Kendall served as BT’s business development manager during its funds management heyday, where he worked for seven years. He looked after financial planners throughout Queensland and gained an insight into adviser businesses. “With 800 businesses to look after for BT, I saw the good, the bad and the ugly of financial planning,” he says.

Kendall left BT to head up a NAB-owned licensee with 120 planners and 60 support staff. The licensee was a NAB experiment, with plan­ners charging a fee to produce financial plans but continuing to take sales commissions. Part of his role was to conduct audits of planners in the field and he admits that he probably took over some of the joint appointments he attended with NAB representatives.

“People would also come to me and say ‘I’ve got this client and I don’t know what to do with them,’” he says. Kendall became quite passionate about the process of finding solutions for clients and decided he wanted to work with his own financial planning clients outside the corporate environment, find­ing that “institutions have an agenda for financial planning that doesn’t necessarily put the client’s interests first.”

The Next Step

Neil Kendall was familiar with Tupicoffs, essentially a four-man-show, owned by Gary Tupicoff, as he had spent a year there as an administration employee during the 1980s.

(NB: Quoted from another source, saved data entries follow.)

/-- **Ribenboim, Ch. II (3B)(1), first identity:** for `m = nq + r`,
`Q_m(a,b) = a^r Q_q(aⁿ, bⁿ) Q_n(a,b) + b^{nq} Q_r(a,b)`. [cite: Ribenboim1999FLTAmateurs, Ch. II (3B)(1)] -/
theorem Q_mul_add (q n r : ℕ) {a b : ℤ} (hab : a ≠ b) :
    Q (q * n + r) a b = a ^ r * Q q (a ^ n) (b ^ n) * Q n a b + b ^ (n * q) * Q r a b := by
  have h0 : a - b ≠ 0 := sub_ne_zero.mpr hab
  apply mul_right_cancel₀ h0
  have h1 := Q_mul_sub (q * n + r) a b
  have h2 := Q_mul_sub q (a ^ n) (b ^ n)
  have h3 := Q_mul_sub r a b
  have h4 := Q_mul_sub n a b
  have e1 : (a ^ n) ^ q = a ^ (n * q) := by rw [← pow_mul]
  have e2 : (b ^ n) ^ q = b ^ (n * q) := by rw [← pow_mul]
  rw [e1, e2] at h2
  have e3 : a ^ (q * n + r) = a ^ (n * q) * a ^ r := by rw [← pow_add]; ring_nf
  have e4 : b ^ (q * n + r) = b ^ (n * q) * b ^ r := by rw [← pow_add]; ring_nf
  rw [e3, e4] at h1
  linear_combination h1 - a ^ r * Q q (a ^ n) (b ^ n) * h4 - a ^ r * h2 - b ^ (n * q) * h3

/-- **Ribenboim, Ch. II (3B)(1), second identity** (for `m = nq − r`), in subtraction-free form: with
`n = r + s`, `t = q₂ n + s`, `m = n + t`,
`Q_m = (a^s Q_{q₂+1}(aⁿ, bⁿ) + b^t) Q_n − a^s b^t Q_r`. [cite: Ribenboim1999FLTAmateurs, Ch. II (3B)(1)] -/
theorem Q_sub_identity (q₂ r s : ℕ) {a b : ℤ} (hab : a ≠ b) :
    Q (r + s + (q₂ * (r + s) + s)) a b =
      (a ^ s * Q (q₂ + 1) (a ^ (r + s)) (b ^ (r + s)) + b ^ (q₂ * (r + s) + s)) * Q (r + s) a b
        - a ^ s * b ^ (q₂ * (r + s) + s) * Q r a b := by
  have h0 : a - b ≠ 0 := sub_ne_zero.mpr hab
  apply mul_right_cancel₀ h0
  have h1 := Q_mul_sub (r + s + (q₂ * (r + s) + s)) a b
  have h2 := Q_mul_sub (q₂ + 1) (a ^ (r + s)) (b ^ (r + s))
  have h3 := Q_mul_sub r a b
  have h4 := Q_mul_sub (r + s) a b
  have e1 : (a ^ (r + s)) ^ (q₂ + 1) = a ^ (q₂ * (r + s) + s) * a ^ r := by
    rw [← pow_mul, ← pow_add]; ring_nf
  have e2 : (b ^ (r + s)) ^ (q₂ + 1) = b ^ (q₂ * (r + s) + s) * b ^ r := by
    rw [← pow_mul, ← pow_add]; ring_nf
  rw [e1, e2] at h2
  have e3 : a ^ (r + s + (q₂ * (r + s) + s)) = a ^ (q₂ * (r + s) + s) * a ^ r * a ^ s := by
    rw [← pow_add, ← pow_add]; ring_nf
  have e4 : b ^ (r + s + (q₂ * (r + s) + s)) = b ^ (q₂ * (r + s) + s) * b ^ r * b ^ s := by
    rw [← pow_add, ← pow_add]; ring_nf
  have e5 : a ^ (r + s) = a ^ r * a ^ s := pow_add _ _ _
  have e6 : b ^ (r + s) = b ^ r * b ^ s := pow_add _ _ _
  rw [e3, e4] at h1
  rw [e5, e6] at h4
  linear_combination h1 - (a ^ s * Q (q₂ + 1) (a ^ (r + s)) (b ^ (r + s)) + b ^ (q₂ * (r + s) + s)) * h4
    - a ^ s * h2 + a ^ s * b ^ (q₂ * (r + s) + s) * h3

/-- `(a − b) ∣ Q_n(a,b) − n b^{n−1}` (Ribenboim (3.2): `Q_n(a,b) = (a − b)e + n b^{n−1}`).
[cite: Ribenboim1999FLTAmateurs, Ch. II (3.2)] -/
theorem sub_dvd_Q_sub (n : ℕ) {a b : ℤ} (hab : a ≠ b) : a - b ∣ Q n a b - n * b ^ (n - 1) := by
  have h0 : a - b ≠ 0 := sub_ne_zero.mpr hab
  have h2 := sq_dvd_add_pow_sub_sub (a - b) b n
  have e1 : b + (a - b) = a := by ring
  rw [e1] at h2
  have e : a ^ n - b ^ (n - 1) * (a - b) * n - b ^ n = (Q n a b - n * b ^ (n - 1)) * (a - b) := by
    have := Q_mul_sub n a b
    linear_combination -this
  rw [e, pow_two] at h2
  exact (mul_dvd_mul_iff_right h0).mp h2

/-- `Q_n(a,b)·(a − b) + bⁿ = aⁿ`: so a prime dividing `b` and `Q_n(a,b)` divides `a`; with
`gcd(a,b) = 1` (and `n ≥ 1`), `gcd(b, Q_n(a,b)) = 1`. [cite: Ribenboim1999FLTAmateurs, Ch. II (3B)(2) (proof)] -/
theorem isCoprime_Q_right {n : ℕ} (hn : n ≠ 0) {a b : ℤ} (hab : IsCoprime a b) :
    IsCoprime b (Q n a b) := by
  rw [Int.isCoprime_iff_gcd_eq_one]
  by_contra hg
  obtain ⟨r, hr, hrg⟩ := Nat.exists_prime_and_dvd hg
  have hrb : (r : ℤ) ∣ b := (Int.natCast_dvd_natCast.mpr hrg).trans (Int.gcd_dvd_left ..)
  have hrQ : (r : ℤ) ∣ Q n a b := (Int.natCast_dvd_natCast.mpr hrg).trans (Int.gcd_dvd_right ..)
  have hr' : Prime (r : ℤ) := Nat.prime_iff_prime_int.mp hr
  have hra : (r : ℤ) ∣ a ^ n := by
    have e : a ^ n = Q n a b * (a - b) + b ^ n := by rw [Q_mul_sub]; ring
    rw [e]
    exact dvd_add (dvd_mul_of_dvd_left hrQ _) (dvd_pow hrb hn)
  exact hr'.not_unit (hab.symm.isUnit_of_dvd' hrb (hr'.dvd_of_dvd_pow hra))

/-- `Q_n` is symmetric: `Q_n(a,b) = Q_n(b,a)`. [cite: Ribenboim1999FLTAmateurs, Ch. II (3.1)] -/
theorem Q_comm (n : ℕ) (a b : ℤ) : Q n a b = Q n b a := by
  by_cases hab : a = b
  · rw [hab]
  · apply mul_right_cancel₀ (sub_ne_zero.mpr hab)
    have h1 := Q_mul_sub n a b
    have h2 := Q_mul_sub n b a
    linear_combination h1 + h2

/-- Symmetrically `gcd(a, Q_n(a,b)) = 1`. [cite: Ribenboim1999FLTAmateurs, Ch. II (3B)(2) (proof)] -/
theorem isCoprime_Q_left {n : ℕ} (hn : n ≠ 0) {a b : ℤ} (hab : IsCoprime a b) :
    IsCoprime a (Q n a b) := by
  rw [Q_comm]
  exact isCoprime_Q_right hn hab.symm

/-- For odd `n` and `a ≠ b`, `Q_n(a,b) > 0` (`aⁿ − bⁿ` and `a − b` have the same sign).
[cite: Ribenboim1999FLTAmateurs, Ch. VI (4J) (proof: "Q_n(z,y) > 0")] -/
theorem Q_pos {n : ℕ} (hn : Odd n) {a b : ℤ} (hab : a ≠ b) : 0 < Q n a b := by
  have h := Q_mul_sub n a b
  have hmono := Odd.strictMono_pow (R := ℤ) hn
  rcases lt_or_gt_of_ne hab with hlt | hgt
  · have h1 : a ^ n < b ^ n := hmono hlt
    nlinarith
  · have h1 : b ^ n < a ^ n := hmono hgt
    nlinarith

/-- **Ribenboim, (4J)(1):** for odd `y, z` with `y ≡ z (mod 4)`, `y ≠ z`, and odd `m`,
`Q_m(z, y) ≡ m (mod 4)`; in particular `Q_m(z, y)` is odd. [cite: Ribenboim1999FLTAmateurs, Ch. VI (4J)(1)] -/
theorem Q_mod_four {m : ℕ} (hm : Odd m) {y z : ℤ} (hy : Odd y) (hyz : (4 : ℤ) ∣ z - y) (hne : z ≠ y) :
    (4 : ℤ) ∣ Q m z y - m := by
  have h1 : (4 : ℤ) ∣ Q m z y - m * y ^ (m - 1) := hyz.trans (sub_dvd_Q_sub m hne)
  -- `y^{m-1} = (y²)^{(m-1)/2} ≡ 1 (mod 4)` hence `m y^{m-1} ≡ m`
  have h2 : (4 : ℤ) ∣ y ^ (m - 1) - 1 := by
    obtain ⟨k, hk⟩ := hm
    obtain ⟨j, rfl⟩ := hy
    have e : (2 * j + 1 : ℤ) ^ (m - 1) = ((2 * j + 1) ^ 2) ^ k := by
      rw [← pow_mul]; congr 1; omega
    rw [e]
    have h8 : (4 : ℤ) ∣ (2 * j + 1) ^ 2 - 1 := ⟨j ^ 2 + j, by ring⟩
    exact h8.trans (by simpa using sub_dvd_pow_sub_pow ((2 * j + 1 : ℤ) ^ 2) 1 k)
  have e : Q m z y - m = (Q m z y - m * y ^ (m - 1)) + m * (y ^ (m - 1) - 1) := by ring
  rw [e]
  exact dvd_add h1 (dvd_mul_of_dvd_right h2 _)

/-! ## (4J)(2): the Jacobi symbol `(Q_m(z,y) / Q_n(z,y)) = (m / n)` -/

open scoped NumberTheorySymbols

section Jacobi

variable {y z : ℤ}

/-- `Q_n(z,y)` (odd `n`, `z ≠ y`) as a natural number casts back to itself.
[cite: Ribenboim1999FLTAmateurs, Ch. VI (4J)(1)] -/
theorem natAbs_Q_cast {n : ℕ} (hn : Odd n) (hne : z ≠ y) :
    (((Q n z y).natAbs : ℕ) : ℤ) = Q n z y :=
  Int.natAbs_of_nonneg (Q_pos hn hne).le

/-- `Q_n(z,y) mod 4 = n mod 4` as natural numbers. [cite: Ribenboim1999FLTAmateurs, Ch. VI (4J)(1)] -/
theorem natAbs_Q_mod_four {n : ℕ} (hn : Odd n) (hy : Odd y) (hyz : (4 : ℤ) ∣ z - y)
    (hne : z ≠ y) : (Q n z y).natAbs % 4 = n % 4 := by
  have h1 := Q_mod_four hn hy hyz hne
  have h2 := Q_pos hn hne
  omega

/-- `Q_n(z,y)` is odd (as a natural number). [cite: Ribenboim1999FLTAmateurs, Ch. VI (4J)(1)] -/
theorem natAbs_Q_odd {n : ℕ} (hn : Odd n) (hy : Odd y) (hyz : (4 : ℤ) ∣ z - y) (hne : z ≠ y) :
    Odd (Q n z y).natAbs := by
  have h := natAbs_Q_mod_four hn hy hyz hne
  rw [Nat.odd_iff]
  obtain ⟨k, hk⟩ := hn
  omega

/-- `gcd(a, Q_n(z,y)) = 1` in the form the Jacobi-symbol API wants.
[cite: Ribenboim1999FLTAmateurs, Ch. VI (4J)(2) (proof)] -/
theorem gcd_natAbs_Q_eq_one {n : ℕ} {a : ℤ} (h : IsCoprime a (Q n z y)) :
    a.gcd ((Q n z y).natAbs : ℤ) = 1 := by
  have h1 := Int.isCoprime_iff_gcd_eq_one.mp h
  rw [Int.gcd_eq_natAbs, Int.natAbs_natCast, ← Int.gcd_eq_natAbs]
  exact h1

/-- An even power of `J(a | Q_n)` is `1` when `gcd(a, Q_n) = 1`.
[cite: Ribenboim1999FLTAmateurs, Ch. VI (4J)(2) (proof)] -/
theorem jacobi_pow_even {n : ℕ} {a : ℤ} (h : IsCoprime a (Q n z y)) {e : ℕ} (he : Even e) :
    J(a | (Q n z y).natAbs) ^ e = 1 := by
  obtain ⟨k, rfl⟩ := he
  rw [← two_mul, pow_mul, jacobiSym.sq_one (gcd_natAbs_Q_eq_one h), one_pow]

/-- The Euclidean step of (4J)(2): for `m > n`, the identity for `(m, n)` follows from the
identities for pairs with smaller sum (via the two reduction formulas (3B)(1)).
[cite: Ribenboim1999FLTAmateurs, Ch. VI (4J)(2) (proof)] -/
theorem jacobi_Q_step (hy : Odd y) (hyz : (4 : ℤ) ∣ z - y) (hne : z ≠ y) (hcop : IsCoprime z y)
    {m n : ℕ} (hm : Odd m) (hn : Odd n) (hmn : Nat.Coprime m n) (hlt : n < m)
    (IH : ∀ m' n' : ℕ, m' + n' < m + n → Odd m' → Odd n' → Nat.Coprime m' n' →
      J(Q m' z y | (Q n' z y).natAbs) = J((m' : ℤ) | n')) :
    J(Q m z y | (Q n z y).natAbs) = J((m : ℤ) | n) := by
  have hQn := natAbs_Q_cast hn hne (z := z) (y := y)
  by_cases hn1 : n = 1
  · subst hn1
    simp [Q_one, jacobiSym.one_right]
  -- division with remainder: `m = q n + r₀`, `0 < r₀ < n`
  set q := m / n with hq
  set r₀ := m % n with hr₀
  have hdiv : n * q + r₀ = m := Nat.div_add_mod m n
  have hnpos : 0 < n := hn.pos
  have hr₀lt : r₀ < n := Nat.mod_lt _ hnpos
  have hr₀0 : r₀ ≠ 0 := by
    intro h0
    have : n ∣ m := Nat.dvd_of_mod_eq_zero (by rw [← hr₀, h0])
    have : Nat.gcd m n = n := Nat.gcd_eq_right this
    rw [hmn] at this
    exact hn1 this.symm
  have hq1 : 1 ≤ q := by rw [hq]; exact Nat.div_pos hlt.le hnpos
  have hcopr : Nat.Coprime r₀ n := by
    unfold Nat.Coprime
    rw [hr₀, ← Nat.gcd_rec, Nat.gcd_comm]
    exact hmn
  rcases Nat.even_or_odd r₀ with hr₀e | hr₀o
  · -- `r₀` even: use `m = (q₂+1) n + s`, `s = r₀`, `r = n - s` odd, second identity
    obtain ⟨r, hr⟩ : ∃ r, n = r + r₀ := ⟨n - r₀, by omega⟩
    have hro : Odd r := by
      rcases Nat.even_or_odd r with h | h
      · exfalso
        rw [hr] at hn
        exact Nat.not_even_iff_odd.mpr hn (h.add hr₀e)
      · exact h
    obtain ⟨q₂, hq₂⟩ : ∃ q₂, q = q₂ + 1 := ⟨q - 1, by omega⟩
    have hm_eq : m = n + (q₂ * n + r₀) := by
      rw [← hdiv, hq₂]; ring
    have hid := Q_sub_identity q₂ r r₀ hne
    rw [← hr, ← hm_eq] at hid
    -- `Q_m ≡ - z^s y^t Q_r (mod Q_n)`
    set t := q₂ * n + r₀ with ht
    have hte : Even t := by
      have : t + n = m := by omega
      rcases Nat.even_or_odd t with h | h
      · exact h
      · exfalso
        have : Even m := by rw [← this]; exact h.add_odd hn
        exact Nat.not_even_iff_odd.mpr hm this
    have hmod : Q m z y % ((Q n z y).natAbs : ℤ) =
        (-(z ^ r₀ * y ^ t * Q r z y)) % ((Q n z y).natAbs : ℤ) := by
      rw [hQn, hid]
      have e : (z ^ r₀ * Q (q₂ + 1) (z ^ n) (y ^ n) + y ^ t) * Q n z y - z ^ r₀ * y ^ t * Q r z y
          = -(z ^ r₀ * y ^ t * Q r z y)
            + Q n z y * (z ^ r₀ * Q (q₂ + 1) (z ^ n) (y ^ n) + y ^ t) := by ring
      rw [e, Int.add_mul_emod_self_left]
    rw [jacobiSym.mod_left' hmod, jacobiSym.neg _ (natAbs_Q_odd hn hy hyz hne),
      jacobiSym.mul_left, jacobiSym.mul_left, jacobiSym.pow_left, jacobiSym.pow_left,
      jacobi_pow_even (isCoprime_Q_left hn.pos.ne' hcop) hr₀e,
      jacobi_pow_even (isCoprime_Q_right hn.pos.ne' hcop) hte, one_mul, one_mul]
    -- `χ₄(Q_n) = χ₄(n)` and the induction hypothesis for `(r, n)`
    have hχ : ZMod.χ₄ ((Q n z y).natAbs : ℕ) = ZMod.χ₄ (n : ℕ) := by
      rw [ZMod.χ₄_nat_mod_four, natAbs_Q_mod_four hn hy hyz hne, ← ZMod.χ₄_nat_mod_four]
    have hrn : Nat.Coprime r n := by
      refine Nat.eq_one_of_dvd_coprimes hcopr ?_ (Nat.gcd_dvd_right r n)
      have := Nat.dvd_sub (Nat.gcd_dvd_right r n) (Nat.gcd_dvd_left r n)
      rwa [show n - r = r₀ by omega] at this
    have hIH := IH r n (by omega) hro hn hrn
    rw [hIH, hχ, ← jacobiSym.at_neg_one hn, ← jacobiSym.mul_left]
    -- `m ≡ -r (mod n)`
    refine jacobiSym.mod_left' ?_
    have e : (m : ℤ) = -1 * r + n * (q₂ + 2) := by
      have e1 : (m : ℤ) = n + (q₂ * n + r₀) := by exact_mod_cast hm_eq
      have e2 : (n : ℤ) = r + r₀ := by exact_mod_cast hr
      linear_combination e1 - e2
    rw [e, Int.add_mul_emod_self_left]
  · -- `r₀` odd: first identity, `Q_m ≡ y^{nq} Q_{r₀} (mod Q_n)`
    have hid := Q_mul_add q n r₀ hne
    have hm_eq : q * n + r₀ = m := by rw [← hdiv]; ring
    rw [hm_eq] at hid
    have hnqe : Even (n * q) := by
      rcases Nat.even_or_odd (n * q) with h | h
      · exact h
      · exfalso
        have : Even m := by rw [← hdiv]; exact h.add_odd hr₀o
        exact Nat.not_even_iff_odd.mpr hm this
    have hmod : Q m z y % ((Q n z y).natAbs : ℤ) =
        (y ^ (n * q) * Q r₀ z y) % ((Q n z y).natAbs : ℤ) := by
      rw [hQn, hid]
      have e : z ^ r₀ * Q q (z ^ n) (y ^ n) * Q n z y + y ^ (n * q) * Q r₀ z y
          = y ^ (n * q) * Q r₀ z y + Q n z y * (z ^ r₀ * Q q (z ^ n) (y ^ n)) := by ring
      rw [e, Int.add_mul_emod_self_left]
    rw [jacobiSym.mod_left' hmod, jacobiSym.mul_left, jacobiSym.pow_left,
      jacobi_pow_even (isCoprime_Q_right hn.pos.ne' hcop) hnqe, one_mul]
    have hIH := IH r₀ n (by omega) hr₀o hn hcopr
    rw [hIH]
    refine jacobiSym.mod_left' ?_
    have e : (m : ℤ) = r₀ + n * q := by rw [← hdiv]; push_cast; ring
    rw [e, Int.add_mul_emod_self_left]
import Literature.AnabelianGeometry.EtaleTheta.SettingModelTateSemidirect
import HarnessLib

/-!
# R78 stage 2 at the trivial exponents IS stage 1: `actχq p 0 0 = actχ p`

Mochizuki, *The étale theta function …*, Publ. RIMS **45** (2009) [EtTh], §1, PRIMS PDF p. 12
[cite: MochizukiEtTh2009, §1 p.12]. Layer L2 of the abc-iut cell (seat abc-iut-L6-d6 gen 4, R78 integration owner),
PROOF-ONLY consistency check between the two towers of the R78 cluster: abc-iut-w5-d249's stage-2 action
`actχq p i j = affTwist₃ ∘ cocyclePairHom p i j` (`SettingModelTateSemidirect.lean`) specialises at `(i, j) = (0, 0)`
(both Kummer-cocycle exponents switched off) to abc-iut-L2-t1's stage-1 action `actχ p = twistGfp ∘ χ`
(`SettingModelChiCoverings.lean`), on `F̂₂` and on `Γ` — so `curveχq p 0 0` carries literally the stage-1 Galois action
and every stage-2 statement at `(0, 0)` is a stage-1 statement.

* `tatePairHom_zero_zero` — `cocyclePairHom p 0 0 σ = inr (χ σ)`;
* `actHatχq_zero_zero`, `actχq_zero_zero` — the actions agree (`affTwist₃_inr`: inner and shear parts vanish).

Semi-synthetic models; consistency evidence only; nothing of [EtTh] asserted; no side taken on [IUTchIII] Cor. 3.12.
No definitions, no instances.
-/

noncomputable section

namespace Literature.AnabelianGeometry.EtaleTheta.SettingModel

open Literature.AnabelianGeometry.SemiGraphs
open Function

variable (p : ℕ) [Fact p.Prime]

/-- At `(i, j) = (0, 0)` the pair homomorphism is the section `σ ↦ inr (χ σ)`. [cite: MochizukiEtTh2009, §1 p.12] -/
theorem tatePairHom_zero_zero (σ : GQp p) :
    tatePairHom p 0 0 σ = SemidirectProduct.inr (chi p σ) := by
  refine SemidirectProduct.ext ?_ ?_
  · rw [SemidirectProduct.left_inr]
    change (kappaP p σ ^ (0 : ℤ), kappaP p σ ^ (0 : ℤ)) = 1
    rw [zpow_zero]
    rfl
  · rfl

/-- **Stage 2 at `(0,0)` = stage 1 on `F̂₂`**: `actHatχq p 0 0 σ = θ_{χ σ} = actHatχ p σ`.
[cite: MochizukiEtTh2009, §1 p.12] -/
theorem actHatχq_zero_zero (σ : GQp p) (x : F₂hatT) : actHatχq p 0 0 σ x = actHatχ p σ x := by
  rw [actHatχq_apply, actHatχ_apply]
  change affTwist₃ (tatePairHom p 0 0 σ) x = twist (chi p σ) x
  rw [tatePairHom_zero_zero, affTwist₃_inr]

/-- **Stage 2 at `(0,0)` = stage 1 on `Γ`**: `actχq p 0 0 = actχ p`. [cite: MochizukiEtTh2009, §1 p.12] -/
theorem actχq_zero_zero : actχq p 0 0 = actχ p := by
  refine MonoidHom.ext fun σ => MulEquiv.ext fun γ => ?_
  apply Subtype.ext
  refine Prod.ext ?_ ?_
  · change gfpFst (actχq p 0 0 σ γ) = gfpFst (actχ p σ γ)
    rw [gfpFst_actχq, actHatχq_zero_zero, actχ_apply, gfpFst_twistGfp, actHatχ_apply]
  · change gfpSnd (actχq p 0 0 σ γ) = gfpSnd (actχ p σ γ)
    rw [gfpSnd_actχq, actχ_apply, gfpSnd_twistGfp]

end Literature.AnabelianGeometry.EtaleTheta.SettingModel

end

“In 2002 it was a commission-based life business but I bought in on the basis that it became a fee-based financial planning business,” he says. “Gary was of the view that the business had reached a maturity in its current form and he couldn’t keep selling life insurance to clients who already had millions of dollars worth of cover so we turned the life client base into a planning client base.” It was an opportunity to work with a client base who already had a positive view of the business, but there was a huge opportunity to do more for them.

Before entering a business agreement in 2002, Gary and Neil drew up a cultural agreement. “Gary could have closed the business and retired quite comfortably and I didn’t need to give up my healthy corporate salary,” Kendall explains, “so we wanted to make sure there was a funda­mental philosophical alliance right from the beginning”.

Their primary goal was to deliver value for their cli­ents, not simply to maximise profits. Another fundamental principle high in the cultural agreement was to enjoy what they did.

Subsequently, Neil Kendall has purchased the whole business with Tupicoff operating in a rainmaker role. A referral-only practice with a four month client waiting list, the business now employs three financial planners, three paraplanners, two client service managers and a practice manager. Most of its clients have between $5 million and $30 million in assets and many are financial planners and fund managers. New business is strictly fee-for-service and existing commission-based life business has been phased out over time.The business structure is a partnership of trusts which worked well with existing structures and investments.

“We just drew a line in the sand and said ‘this is what we do now’. We’ve sold 75 percent of our previous business and last year we sold our biggest life client, a corporate superannuation fund.”

Due to the client demographic, Tupicoffs doesn’t hire junior staff. Kendall expects support staff to have at least two to three years client service experience and a willingness to do the Diploma of Financial Planning.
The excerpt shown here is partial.